Максим Аверин о стихах, танцах, успехе и любви… к работе
Ольга Черномыс
В жаркий день людей в ресторане, расположенном на крыше здания на Проспекта Мира – одном из самых красивых районов Москвы – было немного. Я заняла стратегическую позицию за столиком в углу – чтобы видеть входящих – и приготовилась вычислять артиста Аверина, которого видела только на фотографиях. Но не сейчас, а через полчаса, потому что артисты - люди богемные, и часто опаздывают. Ровно в два в ресторан зашел высокий загорелый красавец в белой рубашке и такого цвета шарфе. Увидев, как затрепетали и заулыбались официантки, как подняли голову немногие посетители, я поняла, что вычислять никого не надо. Максим Аверин – это такой человек, вокруг которого неизбежно закручивается и искрит пространство. О том, как у него это получается, я и решила разузнать в преддверии его ноябрьских гастролей с моноспектаклем "Все начинается с любви. Продолжение". Поздоровавшись, он начал тут же с воодушевлением рассказывать о своем новом проекте .

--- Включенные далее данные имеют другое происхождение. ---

import Summits.ResolutionOfSingularities.ResolutionOfSingularities.Theorems.HilbertSamuelEliminationSigmaMaxModificationsCorridor3WLadderChainTower
import HarnessLib

/-!
# [OURS · L1 W4.2] FROM A MOVING CHAIN TO ITS LOCAL TOWER — FACT-FREE CORE (point-centred blown-up stages)
# units-half of `stub_Wlow3M_char` AND of the characteristic-2 row `stub_Wlow3M_two` (crux chain w42, line `w_ladder`;
# `--supports stmt-…-19249`, helper)

OURS (cell res-hironaka, slot W4.2, seat res-L1-w42-stub-2 gen 3); NOT statements of H. Hironaka's manuscript
[Hironaka2017]. AI-drafted, weaker than expert review. Sorry-free PROOF file (no new definition), FACT-FREE: the local
tower of `…Corridor3WLadderChainTower` (`exists_localTower_of_movingChain_wait`, modulo `CossartJannsenSaito2020_thm_3_14`
in the (F1) regime `QCharRegime p`) is rebuilt from the ONE local consequence of Thm. 3.14 it uses — «at a blown-up
marked point the canonical centre has stalk ideal `𝔪`» — taken as a HYPOTHESIS on the chain, so that one construction
serves the characteristic row (hypothesis discharged by stub-2's `stalkIdeal_centre_eq_maximalIdeal_of_reaches`, CJS
Thm. 3.14 under (F1)) and the characteristic-`2` row (discharged by stub-3's `stalkIdeal_centre_eq_maximalIdeal_of_reaches_geomDir`,
the (F1♯) shadow `Theorem314_geomDir` under `ē ≤ 2`).

* `Moving.exists_genuineStep_of_pointCentre` — at a BLOWN-UP stage whose canonical centre is `𝔪` at the marked point
  (good state, `ν ≠ Φ^{(3)}`): the centre is the reduced structure on its support, the next marked point is a closed
  point of `Bℓ_C(X_n)` over `x_n`, with its local ring.
* `Moving.exists_localTower_of_movingChain_wait_of_pointCentres` — **for a MOVING chain from ANY maximal origin
  (`ν ≠ Φ^{(3)}`) whose blown-up stages are point-centred: the genuine stages `n_0 < n_1 < ⋯`, the waiting prefix, and a
  tower `T` of blow-ups of closed points over `Spec 𝒪_{X_{n_0},x_{n_0}}` with marked closed points `y_j ↦ y_{j−1}` and
  `𝒪_{T.X j, y_j} ≅ 𝒪_{X_{n_j}, x_{n_j}}`**, plus the stage-`0` setting (`KeySetting`, `CharHypothesis`, isolation).

## References

* V. Cossart, U. Jannsen, S. Saito, LNM 2270 (2020): p. 107, Thm. 3.14, Def. 6.34, Cor. 6.37, Def. 6.38. [CossartJannsenSaito2020]
-/

noncomputable section

-- namespace `…Corridor3.Moving` re-enters `…Corridor3` (module convention of the Moving files)
set_option linter.dupNamespace false

open CategoryTheory CategoryTheory.Limits AlgebraicGeometry TopologicalSpace IsLocalRing
open Literature.AlgebraicGeometry.Resolution Literature.RingTheory.HilbertSamuel
open Scheme.IdealSheafData

universe u

open Summit.ResolutionOfSingularities.ResolutionOfSingularities.Theorems.CampaignW42
open Literature.AlgebraicGeometry.CossartJannsenSaito2020
open Summit.ResolutionOfSingularities.ResolutionOfSingularities.Theorems.SigmaMaxModificationsCorridor3

namespace Summit.ResolutionOfSingularities.ResolutionOfSingularities.Theorems.SigmaMaxModificationsCorridor3.Moving

variable {R : ∀ S : Scheme.{u}, CentreSeq S → Prop} {ν : ℕ → ℕ}

/-! ## The genuine step, point-centred -/

/-- **THE GENUINE STEP AT A POINT-CENTRED BLOWN-UP STAGE** (fact-free core of `exists_genuineStep`): at a stage reached
from a maximal origin with `ν ≠ Φ^{(3)}` that is blown up in its canonical step, IF the canonical centre has stalk ideal
`𝔪_{x_n}` at the marked point, then THE centre `C` is the reduced structure on its support (it is permissible, hence
regular), `C_{x_n} = 𝔪_{x_n}`, and the next marked point is a closed point `x'` of `Bℓ_C(X_n)` over `x_n` with
`𝒪_{Bℓ_C(X_n),x'} = 𝒪_{X_{n+1},x_{n+1}}`. [cite: CossartJannsenSaito2020, Def. 3.1, p. 107] -/
theorem exists_genuineStep_of_pointCentre (hRf : OracleFunctional R) (hRa : OracleAdmissible R) {p : ℕ} {X : Scheme.{u}} [IsLocallyNoetherian X] {x : X}
    (hX : IsMaximalOrigin p 3 ν X x) (hν : ν ≠ iterPSum 3 Phi)
    {s s' : MarkedStage.{u}} (hreach : Reaches R 3 ν (MarkedStage.init X x) s) (hst : CanonicalNearStep R 3 ν s s')
    (hb : s.IsBlownUp R 3 ν)
    (hctr : ∀ (C : s.W.IdealSheafData) (P' : Option (Pending (blowup C))), IsCanonicalStep R 3 ν s.L s.P C P' →
      s.pt ∈ (C.support : Set s.W) → stalkIdeal C s.pt = maximalIdeal (s.W.presheaf.stalk s.pt)) :
    ∃ (C : s.W.IdealSheafData) (x' : ↥(blowup C)),
      C = vanishingIdeal C.support ∧ stalkIdeal C s.pt = @maximalIdeal (s.W.presheaf.stalk s.pt) _ _ ∧
        (blowup.π C).base x' = s.pt ∧ IsClosed ({x'} : Set ↥(blowup C)) ∧
          Nonempty ((blowup C).presheaf.stalk x' ≅ s'.W.presheaf.stalk s'.pt) := by
  haveI : IsLocallyNoetherian s.W := s.ln
  obtain ⟨k, _, _, f, -, hft, hqc⟩ := hX.exists_structure
  haveI := hft
  haveI := hqc
  haveI := hX.isReduced
  have hgood : StateGood k R 3 ν s.W s.L s.P :=
    stateGood_of_reaches (stateGood_init_general hRa f hX.dim_le hX.maximal hν) hreach
  obtain ⟨C, P', hcs, hmem⟩ := hb
  have hmax : stalkIdeal C s.pt = maximalIdeal (s.W.presheaf.stalk s.pt) :=
    hctr C P' hcs hmem
  obtain ⟨C₂, P₂', hln, x', hcs₂, hπ, hcl, -, rfl⟩ := hst
  obtain rfl : C = C₂ := IsCanonicalStep.centre_unique hRf hcs hcs₂
  have hreg : Scheme.IsRegular C.subscheme := isRegular_subscheme_of_isPermissible (hgood.isPermissible hcs)
  exact ⟨C, x', eq_vanishingIdeal_support_of_isRegular C hreg, hmax, hπ, hcl, ⟨Iso.refl _⟩⟩

/-! ## The local tower of a point-centred moving chain -/

/-- **FROM A MOVING CHAIN TO ITS LOCAL TOWER, with the WAITING PREFIX — fact-free core** of
`exists_localTower_of_movingChain_wait`: let `c` be a chain of canonical near steps from a maximal origin `(X, x)` (any
prime, any regime) with `ν ≠ Φ^{(3)}`, blown up infinitely often, whose blown-up stages are POINT-CENTRED (the canonical
centre has stalk ideal `𝔪` at the marked point). Then there are the GENUINE STAGES `n_0 < n_1 < ⋯` (all blown-up stages
from `n_0` on, none before `n_0`) and a tower `T` of blow-ups of closed points with marked closed points `y_j ∈ T.X j`,
`T.C j = {y_j}`, `y_{j+1} ↦ y_j`, and `𝒪_{T.X j,y_j} ≅ 𝒪_{X_{n_j},x_{n_j}}` for all `j`; the setting transfers to stage `0`
from the stage `X_{n_0}` (excellence and `dim ≤ N`, (F1), isolation in the Hilbert–Samuel locus).
[cite: CossartJannsenSaito2020, p. 107, Def. 6.34, Cor. 6.37, Def. 6.38] -/
theorem exists_localTower_of_movingChain_wait_of_pointCentres (hRf : OracleFunctional R) (hRa : OracleAdmissible R) {p : ℕ} {X : Scheme.{u}} [IsLocallyNoetherian X] {x : X}
    (hX : IsMaximalOrigin p 3 ν X x) (hν : ν ≠ iterPSum 3 Phi)
    {c : ℕ → MarkedStage.{u}} (h0 : Reaches R 3 ν (MarkedStage.init X x) (c 0))
    (hstep : ∀ n, CanonicalNearStep R 3 ν (c n) (c (n + 1))) (hmov : ∀ n, ∃ m, n ≤ m ∧ (c m).IsBlownUp R 3 ν)
    (hctr : ∀ n (C : (c n).W.IdealSheafData) (P' : Option (Pending (blowup C))),
      IsCanonicalStep R 3 ν (c n).L (c n).P C P' → (c n).pt ∈ (C.support : Set (c n).W) →
        stalkIdeal C (c n).pt = maximalIdeal ((c n).W.presheaf.stalk (c n).pt)) :
    ∃ (g : ℕ → ℕ) (T : BlowupTower.{u}) (y : ∀ j, T.X j),
      StrictMono g ∧ (∀ j, (c (g j)).IsBlownUp R 3 ν) ∧ (∀ m, g 0 ≤ m → (c m).IsBlownUp R 3 ν → ∃ j, g j = m) ∧
      (∀ m, m < g 0 → ¬ (c m).IsBlownUp R 3 ν) ∧
      (∀ j, T.C j = {y j}) ∧ (∀ j, IsClosed ({y j} : Set (T.X j))) ∧ (∀ j, (T.π j).base (y (j + 1)) = y j) ∧
      (∀ j, Nonempty ((T.X j).presheaf.stalk (y j) ≅ (c (g j)).W.presheaf.stalk (c (g j)).pt)) ∧
      (∀ N : ℕ, Scheme.IsExcellent (c (g 0)).W → topologicalKrullDim (c (g 0)).W ≤ (N : WithBot ℕ∞) → KeySetting T N) ∧
      (CharHypothesis (c (g 0)).W (c (g 0)).pt → CharHypothesis (T.X 0) (y 0)) ∧
      (∀ N : ℕ,
        (haveI := (c (g 0)).ln
         IsIsolatedInHSMaxLocus (Spec ((c (g 0)).W.presheaf.stalk (c (g 0)).pt)) N
          (closedPoint ((c (g 0)).W.presheaf.stalk (c (g 0)).pt))) →
        @IsIsolatedInHSMaxLocus (T.X 0) (T.ln 0) N (y 0)) := by
  classical
  -- the genuine stages: `next n` = the first blown-up stage `≥ n`
  let next : ℕ → ℕ := fun n => Nat.find (hmov n)
  have next_spec : ∀ n, n ≤ next n ∧ (c (next n)).IsBlownUp R 3 ν := fun n => Nat.find_spec (hmov n)
  have next_min : ∀ n m, n ≤ m → (c m).IsBlownUp R 3 ν → next n ≤ m :=
    fun n m hnm hb => Nat.find_min' (hmov n) ⟨hnm, hb⟩
  have next_wait : ∀ n m, n ≤ m → m < next n → ¬ (c m).IsBlownUp R 3 ν :=
    fun n m hnm hlt hb => absurd (next_min n m hnm hb) (not_le.mpr hlt)
  let g : ℕ → ℕ := fun j => Nat.rec (next 0) (fun _ gj => next (gj + 1)) j
  have g_zero : g 0 = next 0 := rfl
  have g_succ : ∀ j, g (j + 1) = next (g j + 1) := fun j => rfl
  have g_blown : ∀ j, (c (g j)).IsBlownUp R 3 ν := by
    intro j
    cases j with
    | zero => exact (next_spec 0).2
    | succ j => rw [g_succ]; exact (next_spec _).2
  have g_lt : ∀ j, g j < g (j + 1) := fun j => by
    rw [g_succ]; exact Nat.lt_of_lt_of_le (Nat.lt_succ_self _) (next_spec _).1
  have g_mono : StrictMono g := strictMono_nat_of_lt_succ g_lt
  have g_all : ∀ m, g 0 ≤ m → (c m).IsBlownUp R 3 ν → ∃ j, g j = m := by
    intro m hm hb
    have hex : ∃ j, m < g (j + 1) := ⟨m, Nat.lt_of_lt_of_le (Nat.lt_succ_self m) (g_mono.id_le (m + 1))⟩
    obtain ⟨j₀, hj₀, hmin⟩ : ∃ j₀, m < g (j₀ + 1) ∧ ∀ k < j₀, ¬ m < g (k + 1) :=
      ⟨Nat.find hex, Nat.find_spec hex, fun k hk => Nat.find_min hex hk⟩
    have hle : g j₀ ≤ m := by
      cases j₀ with
      | zero => exact hm
      | succ k => exact not_lt.mp (hmin k (Nat.lt_succ_self k))
    refine ⟨j₀, le_antisymm hle (not_lt.mp fun hlt => ?_)⟩
    have h1 : g (j₀ + 1) ≤ m := by rw [g_succ]; exact next_min _ m hlt hb
    exact absurd hj₀ (not_lt.mpr h1)
  -- the genuine step data at each `g j`
  have hreach : ∀ n, Reaches R 3 ν (MarkedStage.init X x) (c n) := reaches_chain h0 hstep
  have hgen := fun j => exists_genuineStep_of_pointCentre hRf hRa hX hν (hreach (g j)) (hstep (g j)) (g_blown j)
    (hctr (g j))
  choose Cc x' hC hmax hπ hcl hiso using hgen
  -- links: `𝒪_{Bℓ,x'_j} ≅ 𝒪_{X_{g j + 1}} ≅ 𝒪_{X_{g (j+1)}}` (waiting segment)
  have hlink : ∀ j, Nonempty ((blowup (Cc j)).presheaf.stalk (x' j) ≅
      (c (g (j + 1))).W.presheaf.stalk (c (g (j + 1))).pt) := by
    intro j
    obtain ⟨e₁⟩ := hiso j
    obtain ⟨e₂⟩ := nonempty_stalkIso_of_waiting hstep (a := g j + 1) (b := g (j + 1))
      (by rw [g_succ]; exact (next_spec _).1) (fun m hm hlt => next_wait (g j + 1) m hm (by rw [← g_succ]; exact hlt))
    exact ⟨e₁ ≪≫ e₂⟩
  -- the local tower
  haveI : ∀ j, IsLocallyNoetherian (c (g j)).W := fun j => (c (g j)).ln
  obtain ⟨T, y, hC', hycl, hover, hstalk, hkey, hchar, hisol⟩ :=
    exists_localTower_spec (W := fun j => (c (g j)).W) (W' := fun j => blowup (Cc j)) (fun j => blowup.π (Cc j)) Cc
      (fun j => blowup.isBlowup (Cc j)) hC (fun j => (c (g j)).pt) hmax x' hπ hcl hlink
  exact ⟨g, T, y, g_mono, g_blown, g_all, fun m hm => next_wait 0 m (Nat.zero_le m) hm, hC', hycl, hover, hstalk,
    hkey, hchar, hisol⟩

end Summit.ResolutionOfSingularities.ResolutionOfSingularities.Theorems.SigmaMaxModificationsCorridor3.Moving

end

- Приобрести билеты на спектакль можно на сайте компании Cruise International, организатора гастролей
- С Катей Рождественской, сын которой открыл этот ресторан, мы сейчас снимаем документальный фильм о Роберте Рождественском. Я надеюсь, что получится и мы найдем деньги, потому что поэт удивительный, не до конца раскрытый. В девяностых его подзабыли, тогда страна перестала читать –точнее стала читать пустое, чтобы отвлечься. А сейчас снова к нему появился огромный интерес. Я тоже имею к этому имею отношение – на своих спектаклях читаю его стихи. Он такой щемящий – несмотря на наше представление о нем как об огромном, революционном, партийном поэте, который сочинил "Мы эхо…" В этом смысле он как Маяковский.
- Я слышала, что вы мечтаете сыграть Маяковского – это правда?

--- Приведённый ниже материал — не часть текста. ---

/-- Euclidean form (rate `κ_S∕√(d+1)` in `|x|_2`). [folklore] -/
theorem dkernelS_decay_euclid [NeZero n] (h : SymbS n σ r CS Cup) {aminus aplus a : ℝ} (ha : 0 < aminus)
    (ha1 : aminus ≤ a) (ha2 : a ≤ aplus) (τ : Fin (d + 1) → Fin n) (μ : Fin (d + 1)) (x : Fin (d + 1) → ℤ) :
    ‖latticeKernel (GDS n σ a τ μ) x‖ ≤ boundGDS d (cS (d + 1) aminus) Cup *
      Real.exp (-(kappaS (d + 1) aminus aplus Cup r / Real.sqrt (d + 1) * Real.sqrt (∑ i, ((x i : ℝ)) ^ 2))) :=
  latticeKernel_decay_euclid (GDS_stripRegular h ha ha1 ha2 τ μ) (kappaS_pos (d + 1) ha h.cup_nonneg h.r_pos).le
    (boundGDS_nonneg _ (cS_pos _ ha) h.cup_nonneg) x

end Summit.QuantumFields.BalabanUV.T4Continuum.NE7K1LinStripClassSumsDeriv

end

- Конечно. Его личность мне безумно интересна. Я читаю его стихи в своем спектакле. И он уникальный поэт, как он работал со словом! Некоторые произведения сейчас звучат совершенно по-другому, и с юмором у него все было прекрасно. Я сейчас читаю книгу Дмитрия Быкова о Маяковском, открываю новые грани личности. Я думаю, в биографии Маяковского много натворила Лиля – так хотела его увековечить, чтобы получать авторские отчисления, что сделала его "революционным поэтом".

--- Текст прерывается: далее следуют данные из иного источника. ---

/-- **The graded locality step** (union bound over the `M`-corner links of the lower input ball, counted uniformly in `M`;
the lower stage is run at parameter `s + 4`, the upper stage at `s`). -/
theorem gradedLocal_step {S M b t : ℕ} (hM : 0 < M) (hMN : M ≤ 2 * S + 1) {K : ℝ} (hK : 0 ≤ K)
    {C B : GaugeConfig 4 (2 * S + 1) G × Noise G (2 * S + 1) → GaugeConfig 4 (2 * S + 1) G}
    (_hC : Measurable C) (hB : Measurable B)
    (hBlaw : (((wilsonMeasure (d := 4) (L := 2 * S + 1) ρ β).map (blockField (t * M) (2 * S + 1))).prod
        (seqNoise G (2 * S + 1))).map (fun p => (p.1, B p)) =
      (wilsonMeasure (d := 4) (L := 2 * S + 1) ρ β).map
        (fun U => (blockField (t * M) (2 * S + 1) U, blockField M (2 * S + 1) U)))
    {R₁ : ℕ → ℕ} {T₁ : ℕ → ℝ} (hT₁ : ∀ s, 0 ≤ T₁ s)
    (hCloc : GradedLocal S (((wilsonMeasure (d := 4) (L := 2 * S + 1) ρ β).map (blockField M (2 * S + 1))).prod
        (seqNoise G (2 * S + 1))) C R₁ T₁)
    (hBloc : ∀ (e : ZdEdge 4) (k : ℕ), 1 ≤ k →
      ∃ B' : GaugeConfig 4 (2 * S + 1) G × Noise G (2 * S + 1) → G, Measurable B' ∧
        LocalAt S e (k * (t * M * b)) B' ∧
        (((wilsonMeasure (d := 4) (L := 2 * S + 1) ρ β).map (blockField (t * M) (2 * S + 1))).prod (seqNoise G (2 * S + 1)))
            {p | B p (torusEdge (2 * S + 1) e) ≠ B' p} ≤ ENNReal.ofReal (K * Real.exp (-(k : ℝ))))
    {R' : ℕ → ℕ} (hR' : ∀ s, R₁ (s + 4) ≤ M * R' s) :
    GradedLocal S (((wilsonMeasure (d := 4) (L := 2 * S + 1) ρ β).map (blockField (t * M) (2 * S + 1))).prod
        (seqNoise G (2 * S + 1)))
      (fun p => C (reblock M (2 * S + 1) (B (p.1, evenPart p.2)), oddPart p.2))
      (fun s => M * R' s + M + s * (t * M * b))
      (fun s => T₁ (s + 4) + 64 * ((2 * R' s + 3 : ℕ) : ℝ) ^ 4 * (K * Real.exp (-(s : ℝ)))) := by
  classical
  haveI : IsProbabilityMeasure (seqNoise G (2 * S + 1)) := isProbabilityMeasure_seqNoise _
  haveI : NeZero (2 * S + 1) := ⟨by omega⟩
  intro e s hs
  set π₂ := ((wilsonMeasure (d := 4) (L := 2 * S + 1) ρ β).map (blockField (t * M) (2 * S + 1))).prod
    (seqNoise G (2 * S + 1)) with hπ₂
  set π₁ := ((wilsonMeasure (d := 4) (L := 2 * S + 1) ρ β).map (blockField M (2 * S + 1))).prod
    (seqNoise G (2 * S + 1)) with hπ₁
  -- the lower stage at parameter `s + 4`, weakened to radius `M * R' s`
  obtain ⟨Ψ', hΨ'm, hΨ'loc0, hΨ'bad⟩ := hCloc e (s + 4) (by omega)
  have hΨ'loc : LocalAt S e (M * R' s) Ψ' := localAt_mono (hR' s) hΨ'loc0
  -- upper surrogates at parameter `s` for every `ℤ⁴`-link
  choose Bap hBapm hBaploc hBapbad using fun e' : ZdEdge 4 => hBloc e' s hs
  -- the corner edges of the lower input ball and their lifts
  obtain ⟨B₂, hB₂⟩ : ∃ B₂ : Set (Edge 4 (2 * S + 1)), B₂ = inputBall (2 * S + 1) e (M * R' s) := ⟨_, rfl⟩
  obtain ⟨Q, hQ⟩ : ∃ Q : Finset (Edge 4 (2 * S + 1)),
      Q = Finset.univ.filter fun q => ∃ x ∈ B₂, cornerEdge M (2 * S + 1) x = q := ⟨_, rfl⟩
  have hQmem : ∀ q ∈ Q, ∃ x ∈ inputBall (2 * S + 1) e (M * R' s), cornerEdge M (2 * S + 1) x = q := by
    intro q hq
    rw [hQ, Finset.mem_filter] at hq
    obtain ⟨x, hx, hxq⟩ := hq.2
    exact ⟨x, by rwa [hB₂] at hx, hxq⟩
  have hlift : ∀ q ∈ Q, ∃ e₁ : ZdEdge 4, torusEdge (2 * S + 1) e₁ = q ∧ supDist e₁.1 e.1 ≤ M * R' s + M ∧
      IsCornerLift M (2 * S + 1) e₁ := by
    intro q hq
    obtain ⟨x, hx, rfl⟩ := hQmem q hq
    exact exists_cornerLift hM hx
  choose! lift hlift₁ hlift₂ _hlift₃ using hlift
  have hcornerQ : ∀ x ∈ B₂, cornerEdge M (2 * S + 1) x ∈ Q := fun x hx => by
    rw [hQ, Finset.mem_filter]; exact ⟨Finset.mem_univ _, x, hx, rfl⟩
  have hcard : (Q.card : ℝ) ≤ 64 * ((2 * R' s + 3 : ℕ) : ℝ) ^ 4 := by
    exact_mod_cast card_corners_le hM hMN e (R' s) Q hQmem
  -- the local surrogate of the reblocked upper output
  obtain ⟨W, hW⟩ : ∃ W : GaugeConfig 4 (2 * S + 1) G × Noise G (2 * S + 1) → GaugeConfig 4 (2 * S + 1) G,
      W = fun p x => Bap (lift (cornerEdge M (2 * S + 1) x)) (p.1, evenPart p.2) := ⟨_, rfl⟩
  have hWm : Measurable W := by
    rw [hW]
    exact measurable_pi_lambda _ fun x => (hBapm _).comp (measurable_fst.prodMk (measurable_evenPart.comp measurable_snd))
  refine ⟨fun p => Ψ' (W p, oddPart p.2), hΨ'm.comp (hWm.prodMk (measurable_oddPart.comp measurable_snd)), ?_, ?_⟩
  · -- locality on the composite ball
    intro p q hV hω
    beta_reduce at hV hω
    refine hΨ'loc (W p, oddPart p.2) (W q, oddPart q.2) (fun x hx => ?_) (fun y hy => ?_)
    · have hxB : x ∈ B₂ := by rw [hB₂]; exact hx
      have hd := hlift₂ _ (hcornerQ x hxB)
      rw [hW]
      refine hBaploc (lift (cornerEdge M (2 * S + 1) x)) _ _ (fun x' hx' => ?_) (fun y' hy' => ?_)
      · exact hV x' (inputBall_subset (by omega) hx')
      · show p.2 (parityIndex _ (0, y')) = q.2 (parityIndex _ (0, y'))
        refine hω _ ?_
        simp only [parityIndex_snd]
        exact inputBall_subset (by omega) hy'
    · show p.2 (parityIndex _ (1, y)) = q.2 (parityIndex _ (1, y))
      refine hω _ ?_
      simp only [parityIndex_snd]
      exact inputBall_mono e (by omega) hy
  · -- exceptional mass
    have hT : Measurable fun p : GaugeConfig 4 (2 * S + 1) G × Noise G (2 * S + 1) =>
        (reblock M (2 * S + 1) (B (p.1, evenPart p.2)), oddPart p.2) :=
      ((measurable_reblock M (2 * S + 1)).comp
        (hB.comp (measurable_fst.prodMk (measurable_evenPart.comp measurable_snd)))).prodMk
        (measurable_oddPart.comp measurable_snd)
    have hE : Measurable fun p : GaugeConfig 4 (2 * S + 1) G × Noise G (2 * S + 1) => (p.1, evenPart p.2) :=
      measurable_fst.prodMk (measurable_evenPart.comp measurable_snd)
    have hlawT := law_lowerInput ρ β hM hB hBlaw
    have hlawE := law_upperInput ρ β (S := S) (M := t * M)
    -- pulled-back exceptional events
    have hbadC : π₂ {p | C (reblock M (2 * S + 1) (B (p.1, evenPart p.2)), oddPart p.2) (torusEdge (2 * S + 1) e) ≠
        Ψ' (reblock M (2 * S + 1) (B (p.1, evenPart p.2)), oddPart p.2)} ≤ ENNReal.ofReal (T₁ (s + 4)) := by
      refine le_trans (Measure.le_map_apply hT.aemeasurable {r | C r (torusEdge (2 * S + 1) e) ≠ Ψ' r}) ?_
      rw [hπ₂, hlawT]
      exact hΨ'bad
    have hbadq : ∀ q ∈ Q, π₂ {p | B (p.1, evenPart p.2) (torusEdge (2 * S + 1) (lift q)) ≠ Bap (lift q) (p.1, evenPart p.2)} ≤
        ENNReal.ofReal (K * Real.exp (-(s : ℝ))) := by
      intro q _
      refine le_trans (Measure.le_map_apply hE.aemeasurable
        {r | B r (torusEdge (2 * S + 1) (lift q)) ≠ Bap (lift q) r}) ?_
      rw [hπ₂, hlawE]
      exact hBapbad (lift q)
    -- off the exceptional events the composite output is the surrogate
    have hsub : {p | C (reblock M (2 * S + 1) (B (p.1, evenPart p.2)), oddPart p.2) (torusEdge (2 * S + 1) e) ≠
          Ψ' (W p, oddPart p.2)} ⊆
        {p | C (reblock M (2 * S + 1) (B (p.1, evenPart p.2)), oddPart p.2) (torusEdge (2 * S + 1) e) ≠
          Ψ' (reblock M (2 * S + 1) (B (p.1, evenPart p.2)), oddPart p.2)} ∪
        ⋃ q ∈ Q, {p | B (p.1, evenPart p.2) (torusEdge (2 * S + 1) (lift q)) ≠ Bap (lift q) (p.1, evenPart p.2)} := by
      intro p hp
      by_contra hnot
      simp only [Set.mem_union, Set.mem_iUnion, Set.mem_setOf_eq, not_or, not_exists, not_not] at hnot
      obtain ⟨h1, h2⟩ := hnot
      apply hp
      rw [h1]
      refine hΨ'loc _ _ (fun x hx => ?_) (fun y _ => rfl)
      have hxB : x ∈ B₂ := by rw [hB₂]; exact hx
      have hq := hcornerQ x hxB
      show B (p.1, evenPart p.2) (cornerEdge M (2 * S + 1) x) = W p x
      rw [hW]
      simp only
      rw [← h2 _ hq, hlift₁ _ hq]
    -- the union bound
    have hKe : 0 ≤ K * Real.exp (-(s : ℝ)) := mul_nonneg hK (Real.exp_pos _).le
    calc π₂ {p | C (reblock M (2 * S + 1) (B (p.1, evenPart p.2)), oddPart p.2) (torusEdge (2 * S + 1) e) ≠
            Ψ' (W p, oddPart p.2)}
        ≤ π₂ {p | C (reblock M (2 * S + 1) (B (p.1, evenPart p.2)), oddPart p.2) (torusEdge (2 * S + 1) e) ≠
              Ψ' (reblock M (2 * S + 1) (B (p.1, evenPart p.2)), oddPart p.2)} +
          π₂ (⋃ q ∈ Q, {p | B (p.1, evenPart p.2) (torusEdge (2 * S + 1) (lift q)) ≠ Bap (lift q) (p.1, evenPart p.2)}) :=
          (measure_mono hsub).trans (measure_union_le _ _)
      _ ≤ ENNReal.ofReal (T₁ (s + 4)) + Q.card • ENNReal.ofReal (K * Real.exp (-(s : ℝ))) :=
          add_le_add hbadC ((measure_biUnion_finset_le _ _).trans (Finset.sum_le_card_nsmul _ _ _ hbadq))
      _ = ENNReal.ofReal (T₁ (s + 4) + (Q.card : ℝ) * (K * Real.exp (-(s : ℝ)))) := by
          rw [ENNReal.ofReal_add (hT₁ _) (mul_nonneg (Nat.cast_nonneg _) hKe), ENNReal.ofReal_mul (Nat.cast_nonneg _),
            ENNReal.ofReal_natCast, nsmul_eq_mul]
      _ ≤ ENNReal.ofReal (T₁ (s + 4) + 64 * ((2 * R' s + 3 : ℕ) : ℝ) ^ 4 * (K * Real.exp (-(s : ℝ)))) :=
          ENNReal.ofReal_le_ofReal (by nlinarith [hcard, hKe])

- Стихи каких еще поэтов вы читаете в спектакле?
- Очень многих. Это и Давид Самойлов, и, конечно, Рождественский. Высоцкий, Евтушенко, Вертинский. Сейчас я даже еще точно не могу сказать, что еще будет – ведь я сам режиссер, и материала у меня огромное количество, так что я пока нащупываю то, что сложится потом.
- Максим, вы привозите продолжение того спектакля, который показывали в Израиле в прошлом году. Вы уникум. Можно ведь было бы приехать и просто встретиться со зрителями, и они бы с удовольствием пришли посмотреть на вас, задали бы вопросы, послушали бы истории со съемок, песни. А стихи – это такая рискованная сегодня вещь, и не все готовы их воспринимать.
- Поэзия человеку дает воздух. Наступает момент, когда хочется остановиться и начать все по-другому. Можно было бы, конечно, записочки почитать, что-то рассказать. Но если есть история, которая цепляет, то зритель ее принимает. У меня в спектакле нет декораций. На сцене один артист, и это принципиальное решение. Сейчас в театре все возможно – 3D, 4D, все летает, парит, только человека нет. Хочется человека остановить, сесть и поговорить о том, куда он бежит, чем живет. В этом мне помогает поэзия замечательных авторов – плюс монологи, которые я сам написал.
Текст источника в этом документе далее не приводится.